Don't think you have to _buy_ "food safe" wood though.  Cherry is cherry whether it's in a bag from Lowes or off the tree in your yard.


----------



## DramaQueen (Aug 12, 2008)

pacanis said:


> So basically what we're saying here is; if it smells good when it smokes, it's OK to smoke food with..... as long as it is a tree that also produces a food, like nuts or fruits..... right?


 
*Not necessarily.  Oak is a great wood for long, slow smoking and it produces no food except for  the squirrels.  *


----------



## Jeff G. (Aug 12, 2008)

DramaQueen said:


> *Not necessarily.  Oak is a great wood for long, slow smoking and it produces no food except for  the squirrels.  *



Actually, properly prepared acorns used to be made into flour for cooking by Native Americans.  The process involved a lot of soaking in running water then drying.   

I don't think Mesquite has a fruit you eat and it is great for smoking. 
Then there is cedar.... While you want to use is sparingly, it is used in cooking. Spanish cedar has a very nice aroma.


----------



## DramaQueen (Aug 12, 2008)

Jeff G. said:


> Actually, properly prepared acorns used to be made into flour for cooking by Native Americans. The process involved a lot of soaking in running water then drying.
> 
> I don't think Mesquite has a fruit you eat and it is great for smoking.
> Then there is cedar.... While you want to use is sparingly, it is used in cooking.
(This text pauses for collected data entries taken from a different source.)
/-- For `D ≥ D₁ := ⌈exp(2·260⁵²⁰)⌉`: `2P₄ < P` (`2t₀ = 2𝓛⁵¹⁹ < e^{2𝓛} ≤ T²`) and `D < P`, `1 ≤ 𝓛`. [folklore] -/
private theorem sizes_of_large {D : ℕ} (hD : ⌈Real.exp (2 * 260 ^ 520)⌉₊ ≤ D) :
    2 * P4 D < bigP D ∧ (D : ℝ) < bigP D ∧ 1 ≤ ell D := by
  have hK1 : (1 : ℝ) ≤ 260 ^ 520 := one_le_pow₀ (by norm_num)
  generalize hK : (260 : ℝ) ^ 520 = K at *
  have hDpos : (0 : ℝ) < D := by
    have : (0 : ℝ) < ⌈Real.exp (2 * K)⌉₊ := by
      exact_mod_cast Nat.ceil_pos.mpr (Real.exp_pos _)
    exact this.trans_le (by exact_mod_cast hD)
  have hℓ : 2 * K ≤ ell D := by
    rw [ell]
    have h1 : Real.exp (2 * K) ≤ D := le_trans (Nat.le_ceil _) (by exact_mod_cast hD)
    exact (Real.le_log_iff_exp_le hDpos).mpr h1
  have hK0 : 0 < K := lt_of_lt_of_le one_pos hK1
  have hℓ1 : 1 ≤ ell D := le_trans (by linarith only [hK1]) hℓ
  have hℓ0 : 0 < ell D := lt_of_lt_of_le one_pos hℓ1
  refine ⟨?_, ?_, hℓ1⟩
  · -- `2t₀ < T²`
    have hT2 : bigT D ^ 2 = Real.exp (2 * ell D ^ (1.1 : ℝ)) := by
      rw [bigT, ← Real.exp_nat_mul]; norm_num
    have h11 : ell D ≤ ell D ^ (1.1 : ℝ) := by
      conv_lhs => rw [← Real.rpow_one (ell D)]
      exact Real.rpow_le_rpow_of_exponent_le hℓ1 (by norm_num)
    have hexp : (ell D / 260 + 1) ^ 520 ≤ Real.exp (2 * ell D) := by
      have h := Real.add_one_le_exp (ell D / 260)
      have h0 : 0 ≤ ell D / 260 + 1 := by linarith only [div_nonneg hℓ0.le (by norm_num : (0:ℝ) ≤ 260)]
      calc (ell D / 260 + 1) ^ 520 ≤ Real.exp (ell D / 260) ^ 520 := pow_le_pow_left₀ h0 h 520
        _ = Real.exp (2 * ell D) := by
            rw [← Real.exp_nat_mul]
            congr 1
            push_cast
            ring
    have hpoly : 2 * t0 D < (ell D / 260 + 1) ^ 520 := by
      have h1 : (ell D / 260) ^ 520 < (ell D / 260 + 1) ^ 520 :=
        pow_lt_pow_left₀ (lt_add_one _) (div_nonneg hℓ0.le (by norm_num)) (by norm_num)
      have h2 : 2 * t0 D ≤ (ell D / 260) ^ 520 := by
        rw [t0, div_pow, hK, le_div_iff₀ hK0, mul_right_comm]
        calc 2 * K * ell D ^ 519 ≤ ell D * ell D ^ 519 := by gcongr
          _ = ell D ^ 520 := (pow_succ' (ell D) 519).symm
      exact h2.trans_lt h1
    have hT : 2 * t0 D < bigT D ^ 2 := by
      rw [hT2]
      calc 2 * t0 D < (ell D / 260 + 1) ^ 520 := hpoly
        _ ≤ Real.exp (2 * ell D) := hexp
        _ ≤ Real.exp (2 * ell D ^ (1.1 : ℝ)) := Real.exp_le_exp.mpr (by linarith only [h11])
    have hP : 0 < bigP D := Real.exp_pos _
    have hTpos : 0 < bigT D ^ 2 := pow_pos (Real.exp_pos _) 2
    rw [P4]
    calc 2 * (bigP D / bigT D ^ 2 * t0 D) = bigP D * ((2 * t0 D) / bigT D ^ 2) := by ring
      _ < bigP D * 1 := by
          gcongr
          rwa [div_lt_one hTpos]
      _ = bigP D := mul_one _
  · -- `D = e^𝓛 < e^{𝓛⁹} = P`
    have h9 : ell D < ell D ^ 9 := by
      have h2 : (2 : ℝ) ≤ ell D := le_trans (by linarith only [hK1]) hℓ
      calc ell D = ell D ^ 1 := (pow_one _).symm
        _ < ell D ^ 9 := pow_lt_pow_right₀ (by linarith only [h2]) (by norm_num)
    calc (D : ℝ) = Real.exp (ell D) := by rw [ell, Real.exp_log hDpos]
      _ < bigP D := by rw [bigP]; exact Real.exp_lt_exp.mpr h9

/-- For `D` large and `p ∼ P`: `p` is coprime to `Dk` for every `1 ≤ k ≤ 2P₄` (`k ≤ 2P₄ < P < p`,
`D < P < p`, `p` prime). [cite: Zhang2022LandauSiegel, §14 u012 p.78] -/
private theorem coprime_p_Dk_of_large {D : ℕ} (hD : ⌈Real.exp (2 * 260 ^ 520)⌉₊ ≤ D) {p : ℕ}
    (hp : p ∈ primeWindow D) {k : ℕ} (hk : k ∈ Finset.Icc 1 ⌊2 * P4 D⌋₊) :
    Nat.Coprime p (D * k) := by
  obtain ⟨hP4, hDP, -⟩ := sizes_of_large hD
  have hpr : p.Prime := (Finset.mem_filter.mp hp).2
  have hpP : bigP D < p := by
    have h1 := (Finset.mem_Ioo.mp (Finset.mem_filter.mp hp).1).1
    exact (Nat.lt_floor_add_one (bigP D)).trans_le (by exact_mod_cast h1)
  have hk1 := (Finset.mem_Icc.mp hk).1
  have hk2 : (k : ℝ) ≤ 2 * P4 D := by
    have := (Finset.mem_Icc.mp hk).2
    have h0 : 0 ≤ 2 * P4 D := by
      have : (1 : ℝ) ≤ k := by exact_mod_cast hk1
      by_contra hneg
      push Not at hneg
      have : ⌊2 * P4 D⌋₊ = 0 := Nat.floor_eq_zero.mpr (by linarith)
      omega
    exact le_trans (by exact_mod_cast this) (Nat.floor_le h0)
  have hkp : k < p := by exact_mod_cast (hk2.trans_lt (hP4.trans hpP))
  have hDp : D < p := by exact_mod_cast (hDP.trans hpP)
  have hD0 : 0 < D := lt_of_lt_of_le (Nat.ceil_pos.mpr (Real.exp_pos _)) hD
  exact Nat.Coprime.mul_right
    ((Nat.Prime.coprime_iff_not_dvd hpr).mpr (Nat.not_dvd_of_pos_of_lt hD0 hDp))
    ((Nat.Prime.coprime_iff_not_dvd hpr).mpr (Nat.not_dvd_of_pos_of_lt hk1 hkp))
Spanish cedar has a very nice aroma.


 
*I have a couple of mesquite trees in my yard in Vegas and they produce no fruit or nuts.  They just stand there and do nothing but look good.    The wood is famous for smoking steaks and chops. *
** 
*As for the acorns, well, now you're stretching it.  LOL.*


----------



## Jeff G. (Aug 12, 2008)

DramaQueen said:


> *I have a couple of mesquite trees in my yard in Vegas and they produce no fruit or nuts.  They just stand there and do nothing but look good.    The wood is famous for smoking steaks and chops. *
> 
> *As for the acorns, well, now you're stretching it.  LOL.*


 
Nope, check it out.. 
Wild Food - Acorn Flour

http://www.jackmtn.com/acornbread.html


----------



## GB (Aug 12, 2008)

DramaQueen said:


> As for the acorns, well, now you're stretching it.  LOL.


I do not think it is a stretch at all. 

Check out this page for recipes as well as this one.


----------



## DramaQueen (Aug 12, 2008)

Jeff G. said:


> Nope, check it out..
> Wild Food - Acorn Flour
> 
> Acorns and Acorn Bread


 
*Oh I'm not doubting your word, I just don't think that making acorn flour is in the mainstream so most people don't consider oak a "food" producing tree.  Interesting concept though.*


----------



## pacanis (Aug 12, 2008)

My actual useage was "....a food, like nuts or fruit"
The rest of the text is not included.